● **Exercise**
Line by line, retype the material below exactly, from its first line up to and including the one holding "of the lozenge)".
(Beginning of Study material)
import Literature.NumberTheory.EllipticCurves.Jetchev2008.CoreVertices
import Summits.BirchSwinnertonDyer.BirchSwinnertonDyer.Theorems.Rank1ResidualJetLocalRestriction
import HarnessLib

/-!
# Crux U1 `KolyvaginBoundedDefectAtTwo` (stmt-BirchSwinnertonDyer-28083), LINE 17 `regular_core_rigidity` —
# brick for the Selmer-rank walk in Jetchev's PARAMETER-FREE currency: a class locally trivial above `ℓ`
# lies in `H_{𝓕(cℓ)}` iff it lies in `H_{𝓕(c)}` (the common STRICT part of the lozenge)

Width seat `bsd-line-krr2-p2` g12 (`--supports stmt-BirchSwinnertonDyer-28083`, helper). LINE 17's stubs S1/S2 are typed
on `Jetchev2008.modifiedSelmerGroup W K ι n c = H_{𝓕(c)}(K, E[n])` (Kummer condition at the places of `K` not above a
prime factor of `c`, the GLOBAL transverse condition `transverseKer` at the prime factors of `c`). Every step
`c ↦ cℓ` of a core-vertex walk (Jetchev 2008 Lemma 5.2 / Mazur–Rubin 2004 §4.1; the sign-free walk of LINE 17's S1b) uses
the strict module `H_{𝓕_λ(c)} = {x ∈ H_{𝓕(c)} : loc_λ x = 0}` and the fact that it sits inside BOTH `H_{𝓕(c)}` and
`H_{𝓕(cℓ)}`: a class that dies at the places above `ℓ` satisfies the Kummer condition there (it is `0`) AND the
transverse condition there (its restriction to `K[ℓ]` dies at every place `w ∣ ℓ` of `K[ℓ]`, by the functoriality
`loc_w ∘ res_{K[ℓ]/K} = r ∘ loc_v` — the tree theorem `JET.exists_localRestriction_compat`, gap G2 of cell bsd-jet).
In the `SelmerStructure` currency of the bsd-jet kernel this is the pair `hYker`/`hTker` of
`JET.Section6.lozenge_negSide`; here it is proved for the parameter-free `modifiedSelmerGroup`, at ANY level `n : ℤ`
and any prime `ℓ` (no inertness, no Kolyvagin condition needed):
* `mem_transverseKer_of_localization_eq_zero` — `loc_v x = 0` at every place `v ∋ ℓ` of `K` ⇒ `x ∈ transverseKer W K ι n ℓ`;
* `mem_modifiedSelmerGroup_mul_iff_of_localization_eq_zero` — for such `x`: `x ∈ H_{𝓕(cℓ)} ↔ x ∈ H_{𝓕(c)}`;
* `mem_modifiedSelmerGroup_mul_of_localization_eq_zero` — the survival direction used by the walk («a survivor
  prescribed to die at `λ` stays in the modified Selmer group»).
Nothing here proves S1, U1 or BSD. BSD is NOT proved.
References: [cite: Jetchev2008, §3.1.2 (p. 814), §3.4.1 (p. 816), Lemma 5.2 (p. 821)] [cite: MazurRubin2004, §4.1]
[cite: SerreLocalFields1979, VII.§5 Prop. 3]. Design: theorems only; `K : Type`; axioms `propext`, `Classical.choice`,
`Quot.sound`.
-/

set_option autoImplicit false
-- the Theorems namespace of this sub repeats the summit name by design (D-0017 nested layout)
set_option linter.dupNamespace false

noncomputable section

open scoped Classical

open WeierstrassCurve NumberField IsDedekindDomain Field
open Literature.NumberTheory.GaloisRepresentations Literature.NumberTheory.EllipticCurves
open Literature.NumberTheory.EllipticCurves.Jetchev2008

namespace Summit.BirchSwinnertonDyer.BirchSwinnertonDyer.Theorems.KolyvaginAtTwo.ModifiedSelmer

variable (W : WeierstrassCurve ℚ) (K : Type) [Field K] [NumberField K] (ι : K →+* ℂ)

/-- **Locally trivial above `ℓ` ⇒ transverse at `ℓ`.** If `loc_v x = 0` at every finite place `v` of `K` containing
`ℓ ≠ 0`, then `x ∈ transverseKer W K ι n ℓ`: for a place `w` of `K[ℓ]` containing `ℓ`, the place `v = w ∩ 𝓞_K` of `K`
contains `ℓ`, and `loc_w (res_{K[ℓ]/K} x) = r (loc_v x) = r 0 = 0` by the functoriality of restriction on local
cohomology (`JET.exists_localRestriction_compat`). [cite: Jetchev2008, §3.1.2 (p. 814)]
[cite: SerreLocalFields1979, VII.§5 Prop. 3] -/
theorem mem_transverseKer_of_localization_eq_zero (n : ℤ) {ℓ : ℕ} (hℓ : ℓ ≠ 0)
    [NumberField (ringClassField K ι ℓ)]
    {x : galoisCohomology ((W.baseChange K).torsionGaloisModule n) 1}
    (hx : ∀ v : HeightOneSpectrum (𝓞 K), (ℓ : 𝓞 K) ∈ v.asIdeal →
      galoisCohomology.localization ((W.baseChange K).torsionGaloisModule n) (Sum.inr v) 1 x = 0) :
    x ∈ transverseKer W K ι n ℓ := by
  rw [mem_transverseKer_iff]
  intro w hw
  -- the place of `K` under `w`
  have hunder : (ℓ : 𝓞 K) ∈ w.asIdeal.under (𝓞 K) := by
    rw [Ideal.under, Ideal.mem_comap, map_natCast]
    exact hw
  have hne : w.asIdeal.under (𝓞 K) ≠ ⊥ := by
    intro h
    rw [h, Ideal.mem_bot] at hunder
    exact hℓ (by exact_mod_cast hunder)
  let v : HeightOneSpectrum (𝓞 K) := ⟨w.asIdeal.under (𝓞 K), Ideal.IsPrime.under (𝓞 K) w.asIdeal, hne⟩
  haveI : w.asIdeal.LiesOver v.asIdeal := ⟨rfl⟩
  obtain ⟨r, hr⟩ := Summit.BirchSwinnertonDyer.Rank1Residual.JET.exists_localRestriction_compat
    ((W.baseChange K).torsionGaloisModule n) (ringClassField K ι ℓ) v w
  rw [← hr x, hx v hunder, map_zero]

/-- **The common strict part of the lozenge, parameter-free currency.** For a prime `ℓ` and a class `x` with
`loc_v x = 0` at every place `v ∋ ℓ` of `K`: `x ∈ H_{𝓕(cℓ)}(K, E[n]) ↔ x ∈ H_{𝓕(c)}(K, E[n])` — at the places above `ℓ`
both the Kummer condition (`0 ∈` the local Kummer group) and the transverse condition
(`mem_transverseKer_of_localization_eq_zero`) hold for `x`, and the conditions at all other places agree.
(`c = 0` is harmless: both sides are then the Selmer group of the Kummer structure.)
[cite: Jetchev2008, §3.4.1 (p. 816), Lemma 5.2 (p. 821)] [cite: MazurRubin2004, §4.1] -/
theorem mem_modifiedSelmerGroup_mul_iff_of_localization_eq_zero [∀ k : ℕ, NumberField (ringClassField K ι k)]
    (n : ℤ) (c : ℕ) {ℓ : ℕ} (hℓ : ℓ.Prime)
    {x : galoisCohomology ((W.baseChange K).torsionGaloisModule n) 1}
    (hx : ∀ v : HeightOneSpectrum (𝓞 K), (ℓ : 𝓞 K) ∈ v.asIdeal →
      galoisCohomology.localization ((W.baseChange K).torsionGaloisModule n) (Sum.inr v) 1 x = 0) :
    x ∈ modifiedSelmerGroup W K ι n (c * ℓ) ↔ x ∈ modifiedSelmerGroup W K ι n c := by
  rcases eq_or_ne c 0 with rfl | hc
  · rw [zero_mul]
  have hfac : (c * ℓ).primeFactors = c.primeFactors ∪ {ℓ} := by
    rw [Nat.primeFactors_mul hc hℓ.ne_zero, hℓ.primeFactors]
  -- at a place over `ℓ` the class is `0` locally, hence Kummer there
  have hKum : ∀ v : Place K, PlaceOver K v ℓ →
      galoisCohomology.localization ((W.baseChange K).torsionGaloisModule n) v 1 x ∈
        (W.baseChange K).kummerSelmerStructure n v := by
    rintro v ⟨𝔳, rfl, h𝔳⟩
    rw [hx 𝔳 h𝔳]
    exact AddSubgroup.zero_mem _
  rw [mem_modifiedSelmerGroup_iff, mem_modifiedSelmerGroup_iff, hfac]
  constructor
  · rintro ⟨hK, hT⟩
    refine ⟨fun v hv ↦ ?_, fun q hq ↦ hT q (Finset.mem_union_left _ hq)⟩
    by_cases hvl : PlaceOver K v ℓ
    · exact hKum v hvl
    · refine hK v fun q hq ↦ ?_
      rcases Finset.mem_union.mp hq with hq | hq
      · exact hv q hq
      · rw [Finset.mem_singleton] at hq
        exact hq ▸ hvl
  · rintro ⟨hK, hT⟩
    refine ⟨fun v hv ↦ hK v fun q hq ↦ hv q (Finset.mem_union_left _ hq), fun q hq ↦ ?_⟩
    rcases Finset.mem_union.mp hq with hq | hq
    · exact hT q hq
    · rw [Finset.mem_singleton] at hq
      subst hq
      exact mem_transverseKer_of_localization_eq_zero W K ι n hℓ.ne_zero hx

/-- **Survival.** A class of `H_{𝓕(c)}(K, E[n])` that is locally trivial at the places above a prime `ℓ` lies in
`H_{𝓕(cℓ)}(K, E[n])` — the step «prescribe `loc_λ x = 0` for the designated survivor» of every Selmer-rank walk
(Jetchev's `H_{𝓕_λ(c)} ⊆ H_{𝓕(cℓ)}`). [cite: Jetchev2008, Lemma 5.2 (p. 821)] [cite: MazurRubin2004, §4.1] -/
theorem mem_modifiedSelmerGroup_mul_of_localization_eq_zero [∀ k : ℕ, NumberField (ringClassField K ι k)]
    (n : ℤ) {c ℓ : ℕ} (hℓ : ℓ.Prime)
    {x : galoisCohomology ((W.baseChange K).torsionGaloisModule n) 1}
    (hxc : x ∈ modifiedSelmerGroup W K ι n c)
    (hx : ∀ v : HeightOneSpectrum (𝓞 K), (ℓ : 𝓞 K) ∈ v.asIdeal →
      galoisCohomology.localization ((W.baseChange K).torsionGaloisModule n) (Sum.inr v) 1 x = 0) :
    x ∈ modifiedSelmerGroup W K ι n (c * ℓ) :=
  (mem_modifiedSelmerGroup_mul_iff_of_localization_eq_zero W K ι n c hℓ hx).mpr hxc

end Summit.BirchSwinnertonDyer.BirchSwinnertonDyer.Theorems.KolyvaginAtTwo.ModifiedSelmer

end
(End of Study material)
● **Reply**
import Literature.NumberTheory.EllipticCurves.Jetchev2008.CoreVertices
import Summits.BirchSwinnertonDyer.BirchSwinnertonDyer.Theorems.Rank1ResidualJetLocalRestriction
import HarnessLib

/-!
# Crux U1 `KolyvaginBoundedDefectAtTwo` (stmt-BirchSwinnertonDyer-28083), LINE 17 `regular_core_rigidity` —
# brick for the Selmer-rank walk in Jetchev's PARAMETER-FREE currency: a class locally trivial above `ℓ`
# lies in `H_{𝓕(cℓ)}` iff it lies in `H_{𝓕(c)}` (the common STRICT part of the lozenge)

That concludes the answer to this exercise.